In patients with renal impairment or heart failure, the renal clearance of hydrochlorothiazide is reduced, and its elimination half-life is increased. This is also the case in elderly subjects, in whom an increase in the maximum plasma concentration is also observed.

The mutagenic potential was assessed in a series of in vitro and in vivo test systems. While some positive results were obtained in vitro, all in vivo tests were negative.

Hydrochlorothiazide showed no carcinogenic activity in rats. In mice, hepatocellular carcinoma was observed in males receiving a high dose with an incidence not greater than that usually seen in the control animals.

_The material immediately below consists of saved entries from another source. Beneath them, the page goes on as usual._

import Summits.QuantumFields.BalabanUV.T4Continuum.Support.NE3QbarIterNearFlat
import Summits.QuantumFields.BalabanUV.T4Continuum.Support.NE3TopRadiusLetters
import Summits.QuantumFields.BalabanUV.T4Continuum.Support.AveragingDeficitLiftDefectSum
import HarnessLib

/-!
# T⁴ programme, node NE3 — route Π, row Π-R (curved step), file Π-R-W4c¹ (prep of the crux estimate): THE REGIONAL GEOMETRY OF ONE
# COARSE BOND, THE CLASS AT EVERY LEVEL, THE CLOSED-FORM NEAR-IDENTITY TOWER, AND THE k-FREE LEVEL SUMS

NE3 (node U1b) formalisation swarm, leaf seat `b2b-balaban-t4-ne3-formalise-leaf-01` (gen 8); re-planned row Π-R-W (FINDING F-ne3leaf01g8-1,
`HOME/CLAIMS.log` 2026-08-20 ≈23:04Z).  The crux estimate W4c reads ONE coarse bond `(z,κ)` of `QbarIter L (k+1) W (covLift M W φ)` in the comb
(axial) gauge based at the SHIFTED corner `M•(z − t𝟙)`, `t = baseShift d L = nbRad + d + 1`, which covers the whole reading region (the ℓ¹-balls
`B_m` of W4b and the lift's transport paths) by its forward cone, where `NE3CombGauge.norm_comb_sub_one_le` makes every bond `O(M·x)`-close to `1`.
THIS FILE supplies the manuscript-free bookkeeping: §1 the constants (`liftC = 24·8^{d−1}`, `baseShift`, `regC`, `rhoC`, `cruxC` — explicit polynomials
in `d, L`, DATA defs); §2 ℓ¹-geometry (`sum_pow_le_pow`, the shifted-base lemma `shift_le_and_l1_le`, the block locality
`l1_blk_sub_le`); §3 the class at every level of the tower (`class_at_level`: unitary, radius `x_i = (prop1Radius)^[i] x ≥ 0`, small field, the
`512`-smallness); §4 the CLOSED-FORM near-identity tower **`norm_cavgIter_sub_one_le_closed`**: level-0 `‖W − 1‖ ≤ δ` on `B_{k+1}` ⇒
`‖cavgIter L i W − 1‖ ≤ L^i·δ + 2·loopRad d L (x_i)` on `B_{k+1−i}` (`L ≥ 2`: `(L+2)·loopRad(x_i) ≤ loopRad(x_{i+1})` absorbs the one-step `4·loopRad`);
§5 the k-FREE level sums `sum_loopRad_iterate_le` (`Σ_{i<K} loopRad(x_i) ≤ (4∕3)·loopRad(x_{K−1})`) and `sum_rho_le` (the sum of W4b's
`norm_QbarIter_sub_linQIter_le` with `δ_i = L^iδ₀ + 2·loopRad(x_i)`, `δ₀ = regC·M·x`, is `≤ rhoC·M²·x` by `NE3TopRadiusLetters.loopRad_iterate_le_of_levelSmall`).

HONEST FRAMING.  Kinematics∕arithmetic of OUR objects; nothing about minimisers; (P♮)_W, T-E_w and **NE3 are NOT proved**; spine PROVED 0∕9; finite T⁴ rung
(B)+1 — NOT infinite volume, NOT mass gap, NOT `BetaPertH`, NOT Clay.  PLACEMENT: `Summits/QuantumFields/BalabanUV/`.  HONEST DEPENDENCY (cell page 1):
continuum YM on T⁴ ⇐ BetaPertH ∧ nine spine estimates (0/9 proved); BetaPertH ⇐ (D1) ∧ (D4) ∧ CAP+tail; G-an2-4 gates asym, D1 and NE2/3/4.
-/

set_option autoImplicit false
import Summits.HodgeConjecture.HodgeConjecture.Theorems.HCCMUnconditionalOfGenericFloorV7
import Summits.HodgeConjecture.CorCM.Hyp413.A3Liu413FaceTypes
import Summits.HodgeConjecture.HodgeConjecture.Theorems.H413CohFormsCarriers
import Literature.NumberTheory.Li1992.RallisInnerProductThetaLift
import Literature.NumberTheory.Li1992.RallisKernelIdentity
import Summits.HodgeConjecture.HodgeConjecture.Theorems.H413CuspCotPin
import Summits.HodgeConjecture.HodgeConjecture.Theorems.P4StubT2cCohClassMapOfHol
import Summits.HodgeConjecture.HodgeConjecture.Theorems.H413TowerConjPin
import Summits.HodgeConjecture.HodgeConjecture.Theorems.H413AdmissibleLineSign
import Summits.HodgeConjecture.HodgeConjecture.Theorems.H413LineTransportAllFrames
import Summits.HodgeConjecture.HodgeConjecture.Theorems.H413ConjugatePartnerAtHolds
import Summits.HodgeConjecture.HodgeConjecture.Theorems.F0FloorSockets
import Summits.HodgeConjecture.HodgeConjecture.Theorems.H413HolThetaAtAdmissibleLineFold
import Summits.HodgeConjecture.HodgeConjecture.Theorems.H413ChiNRowAtPin
import Summits.HodgeConjecture.HodgeConjecture.Theorems.H413HoccGlue
import HarnessLib

/-!
# Crux H413 ∕ FLOOR-0 socket F0Hocc (stmt-HodgeConjecture-27457): the P4 line's composition RE-HOMED to `Theorems/` — `HoccType` MODULO RALLIS ONLY

HC_CM is proved only modulo the printed citations until rung 0 closes.  Cell `hodgecm-mathlib` (D-0151), programme P4; F0P4-plan (g4) ROAD (β) ruling
2026-08-31T04:44:05Z (precedent 27454: ★ p807780 `Theorems/F0HFOfSiegelModuli` + ★ p808150); author A-p17 (g14), the named hand for the socket closer
(A-plan1 (g19) 04:37:09Z).  WHY: `Cruxes/…/Lines/*` are gate-elaborated workfiles with no standing farm olean, so a `Theorems/` closer cannot import the
P4 line `Cruxes/H413/Lines/F0_P4AdmissibleOccursInH1.lean` (ED. 3.4); its kernel-checked composition is therefore PORTED here decl-for-decl: every
registered stub is its ★ closer BY NAME (through ★ `Theorems/H413HoccGlue` where that glue is already re-homed) (T2a ★ `CuspCot.t2a_holClassMapAt`, T2b ★ `TowerConj.towerConjugationAt_pin`, T2c ★ `P4StubT2cCohClassMapOfHol.stubT2cCohClassMapOfHol_holds`,
S4a ★ `LineTransport.lineTransportAt`, S4b ★ `ThetaJunction.holThetaAtAdmissibleLine_fold RallisTransport.chiN_of_rankOneContCM` (ED. 3.4), S5 ★
`ConjugatePartner.stubT3bConjugatePartnerAt_holds`), the line's Prop alias `StubT3aHolThetaRealisationOfRallisAt` is spelled out (the one conclusion not in ★ `HoccGlue`), its data `def` `pinRep`
is inlined as a `let`, and the ONE open stub S6 — [Li1992, Thm 2.1] at rank one, CM letter ED. 4
`Li1992.RallisInnerProductFormulaUnitaryDualPairRankOneContCM` — is the explicit hypothesis `hR` (= ★ `E2RallisRankOne.rallisRankOneContCM_of_kernelCM
(E2SiegelWeil.kernelRallisIdentityCM_of_siegelWeil hSW)`, ★ p810320 ∘ ★ p810576, `hSW` the Siegel–Weil identity in Weil's range).  No `def`, no `sorry`,
no `Lines` import; heartbeat options = the line's, verbatim (lint debt noted there).

* §1 `exists_realisation_of_equiv` (the line's generic transport lemma, verbatim);
* §2 `t3aHolThetaRealisationOfRallisAt` — T3a′ from the ★ closers S4a ∕ S4b (the line's `stubT3aOfRallis_of`, `pinRep` inlined) — the ONE node of the line
  not already re-homed (T2 = ★ `MatsushimaHodge.t2_matsushimaHodgeAt`, T3a→T3b→T3 and T2→T3→hocc = ★ `Theorems/H413HoccGlue`, A-p19 (g15));
* §3 **`hocc_of_rankOneContCM (hR) : F0FloorSockets.HoccType`** := `HoccGlue.hocc_of_thetaFormsAt (HoccGlue.thetaFormsAt_of_hol_of_partner (t3a… hR) ★S5)`.

## References
[Liu2021] Prop. 4.13 and its proof (l. 2145), Def. 4.11–4.12, Lem. D.2 · [Li1992] Thm 2.1 (26) p. 184 · [BorelWallach2000] VII 2.10, 3.2, 3.6 ·
[GelbartRogawski1991] §3.1 Prop. 3.1.1 · [BorelJacquet1979] §4.2.
-/

set_option autoImplicit false

-- the mandated namespace has the single-problem summit's repeated segment (`HodgeConjecture.HodgeConjecture`), as in every
-- `Cruxes/…/Lines/*.lean` and `Theorems/*.lean` of this sub-problem
set_option linter.dupNamespace false

noncomputable section

namespace Summit.HodgeConjecture.HodgeConjecture.Cruxes.H413.HoccOfRallis

open scoped TensorProduct Matrix
open NumberField NumberField.InfinitePlace IsDedekindDomain
open HodgeCM.Model HodgeCM.Model.LiuIndex HodgeCM.Model.TowerCarrier
open Summit.HodgeConjecture.CorCM.Model
open Literature.AlgebraicGeometry.Motives (CMType AbelianVariety)
open Literature.AlgebraicGeometry.HodgeTheory Literature.NumberTheory.Automorphic.PicardCM
open Literature.AlgebraicGeometry.ShimuraVarieties Literature.AlgebraicGeometry.ShimuraVarieties.UnitaryCanonicalModel
open Literature.NumberTheory.ComplexMultiplication
open Literature.NumberTheory.Automorphic
open Literature.NumberTheory.Automorphic.Liu2021 Literature.NumberTheory.Automorphic.Liu2021.AppendixC
open Literature.NumberTheory.Automorphic.Liu2021.Def411WeilCarriers (lineOf locF Rep)
open Summit.HodgeConjecture.CorCM.Transposition.OmegaTransport (realUnit)
open HodgeCM.Model.ArchSideTerm (e₁)
open Literature.NumberTheory.GelbartRogawski1991 Literature.NumberTheory.GelbartRogawski1991.UnitaryDualPair
open Literature.RepresentationTheory Literature.RepresentationTheory.Liu2021
open Summit.HodgeConjecture.CorCM
open Summit.HodgeConjecture.CorCM.Transposition
open Literature.NumberTheory.GelbartRogawski1991.OscillatorTripleDictionary (OccursInH1 IsIsoToOmega)
open Summit.HodgeConjecture.CorCM.Lines.A3Liu418 (Thm415AtFace EpsRigidAtFace)
open Summit.HodgeConjecture.HodgeConjecture.Theses (HCCMUnconditional.HDel)
open MulAction
open Literature.Geometry.ComplexHyperbolic.BallModel (U21 x₀)
open Literature.NumberTheory.GelbartRogawski1991.OscillatorTripleDictionary (rhoTriple)
open Summit.HodgeConjecture.CorCM.Lines.A3Liu413 (datum413)
open Summit.HodgeConjecture.HodgeConjecture.Cruxes.H413.CohFormsCarriers


/-! ## §1 Transport of a realisation along an equivariant isomorphism (the line's, verbatim) -/

/-- **Transport of a non-zero equivariant realisation along an equivariant linear isomorphism** (the linear algebra of «T3a-LT ∘ T3a″ ⇒ T3a′»): if `Ψ : Ω ≃ Ω'`
intertwines `ρ` and `ρ'` (actions of `K`) and `θ' : Ω' → Y` is non-zero with values in `S` and `(ρ' ∘ ι, R)`-equivariant for `ι : G → K`, then `θ' ∘ Ψ` is
non-zero, `S`-valued and `(ρ ∘ ι, R)`-equivariant. [cite: BorelWallach2000, VII 2.10] -/
theorem exists_realisation_of_equiv {G K Ω Ω' Y : Type*} [AddCommGroup Ω] [Module ℂ Ω] [AddCommGroup Ω'] [Module ℂ Ω']
    [AddCommGroup Y] [Module ℂ Y] (S : Submodule ℂ Y) (ι : G → K) (ρ : K → Ω → Ω) (ρ' : K → Ω' → Ω') (R : G → Y → Y)
    (Ψ : Ω ≃ₗ[ℂ] Ω') (hΨ : ∀ k x, Ψ (ρ k x) = ρ' k (Ψ x))
    (h : ∃ θ' : Ω' →ₗ[ℂ] Y, θ' ≠ 0 ∧ (∀ w, θ' w ∈ S) ∧ ∀ (g : G) (w : Ω'), θ' (ρ' (ι g) w) = R g (θ' w)) :
    ∃ θ : Ω →ₗ[ℂ] Y, θ ≠ 0 ∧ (∀ v, θ v ∈ S) ∧ ∀ (g : G) (v : Ω), θ (ρ (ι g) v) = R g (θ v) := by
  obtain ⟨θ', h0, hS, heq⟩ := h
  refine ⟨θ' ∘ₗ (Ψ : Ω →ₗ[ℂ] Ω'), fun hz => h0 ?_, fun v => hS (Ψ v), fun g v => ?_⟩
  · ext w
    have hw := LinearMap.congr_fun hz (Ψ.symm w)
    simpa using hw
  · simp only [LinearMap.coe_comp, Function.comp_apply, LinearEquiv.coe_coe]
    rw [hΨ, heq]



/-! ## §2 The node T3a′ from the ★ closers S4a ∕ S4b (Rallis as hypothesis of the conclusion) -/

set_option synthInstance.maxHeartbeats 400000 in
set_option maxHeartbeats 8000000 in
/-- **T3a′ — holomorphic theta realisation of the `ι₁`-class modulo Rallis** (the line's `StubT3aHolThetaRealisationOfRallisAt`, spelled out), PROVED from
the ★ closers S4a `LineTransport.lineTransportAt` (T3a-LT) and S4b `ThetaJunction.holThetaAtAdmissibleLine_fold RallisTransport.chiN_of_rankOneContCM` (T3a″,
ED. 3.4) by the line's glue `stubT3aOfRallis_of` token-for-token (its `pinRep` — the class section corrected at the pin's own line — inlined as a `let`).
DISJUNCT A; admissible line `(e, a)` of ★ `AdmissibleLine.exists_admissibleLine`; transport `θ := θ' ∘ Ψ`.
[cite: Liu2021, proof of Prop. 4.13, l. 2145; Def. 4.11–4.12] [cite: GelbartRogawski1991, §3.1 Prop. 3.1.1] -/
theorem t3aHolThetaRealisationOfRallisAt :
    Literature.NumberTheory.Li1992.RallisInnerProductFormulaUnitaryDualPairRankOneContCM →
    ∀ (hDel : Literature.AlgebraicGeometry.ShimuraVarieties.UnitaryCanonicalModel.canonicalModel_exists_printed)
        (F : HodgeCM.CMField) [IsGalois ℚ F] (h6 : 6 ≤ Module.finrank ℚ F) {ι₁ : F →+* ℂ} (V : HodgeCM.HermSpace3 F ι₁) (a₀ : RealScalar F)
        (Φ : CMType F) (hΦ : ι₁ ∈ Φ.1) (i : (I V (repAt a₀) (muLiu ι₁ GramClass.rep))),
        (datum413 hDel F V a₀ Φ i).n = 3 →
          (∀ (t : (datum413 hDel F V a₀ Φ i).Triple), t.HasWeightOne → t.IsAdmissible → ι₁ ∈ t.cmType.1 →
              ∃ θ : (datum413 hDel F V a₀ Φ i).omega t.μ t.isConjugateSymplectic t.ε t.χ →ₗ[ℂ] ((adelicDatum F V).Adelic → (Fin 2 → ℂ)),
                θ ≠ 0 ∧ (∀ v, θ v ∈ holCotForms (archFactorOf F V)) ∧
                  ∀ (g : ↥(HodgeCM.HermSpace3.adelicFin V)) (v : (datum413 hDel F V a₀ Φ i).omega t.μ t.isConjugateSymplectic t.ε t.χ),
                    θ (rhoTriple (datum413 hDel F V a₀ Φ i) t g v) = rightRep F V g (θ v)) ∨
          (∀ (t : (datum413 hDel F V a₀ Φ i).Triple), t.HasWeightOne → t.IsAdmissible → ι₁ ∉ t.cmType.1 →
              ∃ θ : (datum413 hDel F V a₀ Φ i).omega t.μ t.isConjugateSymplectic t.ε t.χ →ₗ[ℂ] ((adelicDatum F V).Adelic → (Fin 2 → ℂ)),
                θ ≠ 0 ∧ (∀ v, θ v ∈ holCotForms (archFactorOf F V)) ∧
                  ∀ (g : ↥(HodgeCM.HermSpace3.adelicFin V)) (v : (datum413 hDel F V a₀ Φ i).omega t.μ t.isConjugateSymplectic t.ε t.χ),
                    θ (rhoTriple (datum413 hDel F V a₀ Φ i) t g v) = rightRep F V g (θ v)) := by
  intro hR hDel F _ h6 ι₁ V a₀ Φ hΦ i hn
  -- the pin's scalar-keyed representative section (the line's `pinRep`, inlined): `lineOf` corrected at the pin's own line to the global unit
  let rPin : Rep ↥(maximalRealSubfield (HodgeCM.CMField.K F)) (imagUnitSq (HodgeCM.CMField.K F)) :=
    Rep.update ↥(maximalRealSubfield (HodgeCM.CMField.K F)) (imagUnitSq (HodgeCM.CMField.K F))
      (Rep.ofLineOf ↥(maximalRealSubfield (HodgeCM.CMField.K F)) (imagUnitSq (HodgeCM.CMField.K F)))
      (locF ↥(maximalRealSubfield (HodgeCM.CMField.K F)) (imagUnitSq (HodgeCM.CMField.K F))
        (realUnit ⟨HodgeCM.CMField.K F⟩ (repAt a₀ (Sigma.fst i)).1 (repAt a₀ (Sigma.fst i)).2.1 (repAt a₀ (Sigma.fst i)).2.2))
      (realUnit ⟨HodgeCM.CMField.K F⟩ (repAt a₀ (Sigma.fst i)).1 (repAt a₀ (Sigma.fst i)).2.1 (repAt a₀ (Sigma.fst i)).2.2) rfl
  refine Or.inl fun t hw ht hι => ?_
  obtain ⟨e, a, he, hloc, ha, -⟩ :=
    Summit.HodgeConjecture.HodgeConjecture.Cruxes.H413.AdmissibleLine.exists_admissibleLine hDel F V a₀ Φ i t ht
  obtain ⟨Ψ, hΨ⟩ := Summit.HodgeConjecture.HodgeConjecture.Cruxes.H413.LineTransport.lineTransportAt ⟨HodgeCM.CMField.K F⟩ e₁ (frameD V) (frameD_real V) (frameD_ne V)
    (Literature.NumberTheory.Automorphic.IdeleClassGroup.toHeckeCharacter (HodgeCM.CMField.K F) t.μ)
    (Literature.NumberTheory.Automorphic.IdeleClassGroup.isUnitary_toHeckeCharacter (HodgeCM.CMField.K F) t.μ)
    ((Literature.RepresentationTheory.Liu2021.isOscillatorChar_toHeckeCharacter_iff t.μ).mpr t.isConjugateSymplectic)
    (rPin.toFun t.ε) a t.χ ((rPin.locF_toFun t.ε ⟨a, hloc⟩).trans hloc.symm)
  exact exists_realisation_of_equiv (holCotForms (archFactorOf F V)) (ιVE V) _ _ (fun g f => rightRep F V g f) Ψ hΨ
    ((Summit.HodgeConjecture.HodgeConjecture.Cruxes.H413.ThetaJunction.holThetaAtAdmissibleLine_fold
      Summit.HodgeConjecture.HodgeConjecture.Cruxes.H413.RallisTransport.chiN_of_rankOneContCM)
      hR hDel F h6 V a₀ Φ hΦ i hn t hw ht hι e a he hloc ha)

/-! ## §3 The socket head modulo Rallis -/

set_option synthInstance.maxHeartbeats 400000 in
set_option maxHeartbeats 8000000 in
/-- **THE P4 SOCKET HEAD AT `Theorems/` LEVEL, MODULO RALLIS ONLY** — `F0FloorSockets.HoccType` (admissible oscillator triples OCCUR in `H¹` at the printed
datum; the binder `hocc` of ★ `hc_cm_of_generic_floor_v7`) from `hR : Li1992.RallisInnerProductFormulaUnitaryDualPairRankOneContCM` (LETTER ED. 4) and the ★
closers of every other P4 stub, by the line's `admissible_occursInH1_holds_of` ∘ `occursInH1_of_classMap_of_thetaForms` token-for-token.  The 30-line closer
`F0Hocc_holds --workitem stmt-HodgeConjecture-27457` is `hocc_of_rankOneContCM (E2RallisRankOne.rallisRankOneContCM_of_kernelCM (E2SiegelWeil.kernelRallisIdentityCM_of_siegelWeil
E2SWSiegelWeilCM.siegelWeil_weilRange_CM))` the day the Siegel–Weil identity is ★.  HC_CM is proved only modulo the printed citations until rung 0 closes.
[cite: Liu2021, proof of Prop. 4.13, l. 2145] [cite: Li1992, Thm. 2.1] -/
theorem hocc_of_rankOneContCM (hR : Literature.NumberTheory.Li1992.RallisInnerProductFormulaUnitaryDualPairRankOneContCM) :
    Summit.HodgeConjecture.HodgeConjecture.Theorems.F0FloorSockets.HoccType :=
  -- ★ `HoccGlue` (A-p19 (g15)): `T3 → hocc` over the ★ T2 node `MatsushimaHodge.t2_matsushimaHodgeAt`, and `T3a → T3b → T3`; T3a := T3a′ at `hR`, T3b := ★ S5
  Summit.HodgeConjecture.HodgeConjecture.Cruxes.H413.HoccGlue.hocc_of_thetaFormsAt
    (Summit.HodgeConjecture.HodgeConjecture.Cruxes.H413.HoccGlue.thetaFormsAt_of_hol_of_partner
      (t3aHolThetaRealisationOfRallisAt hR)
      Summit.HodgeConjecture.HodgeConjecture.Cruxes.H413.ConjugatePartner.stubT3bConjugatePartnerAt_holds)

end Summit.HodgeConjecture.HodgeConjecture.Cruxes.H413.HoccOfRallis

end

Hydrochlorothiazide is not teratogenic and has no effects on fertility and conception. No teratogenic potential was revealed in 3 animal species receiving doses at least 10 times higher than the recommended human doses, of the order of 1 mg/kg. A decrease in weight gain in suckling rat pups was attributed to the high dose (15 times the human dose) and diuretic effects of hydrochlorothiazide, with subsequent effects on milk production (see section 4.6).

Lactose monohydrate, wheat starch, talc, colloidal anhydrous silica, magnesium stearate.

Not relevant.

Store in the original package away from moisture.

Store in the original package away from light.

20 scored tablets within blisters (PVC/PE/PVDC/Aluminium).

30 scored tablets within blisters (PVC/PE/PVDC/Aluminium).

90 scored tablets within blisters (PVC/PE/PVDC/Aluminium).

Not all pack sizes may be marketed.

No specific requirements

Any unused medicinal product or waste material should be disposed of in accordance with local requirements.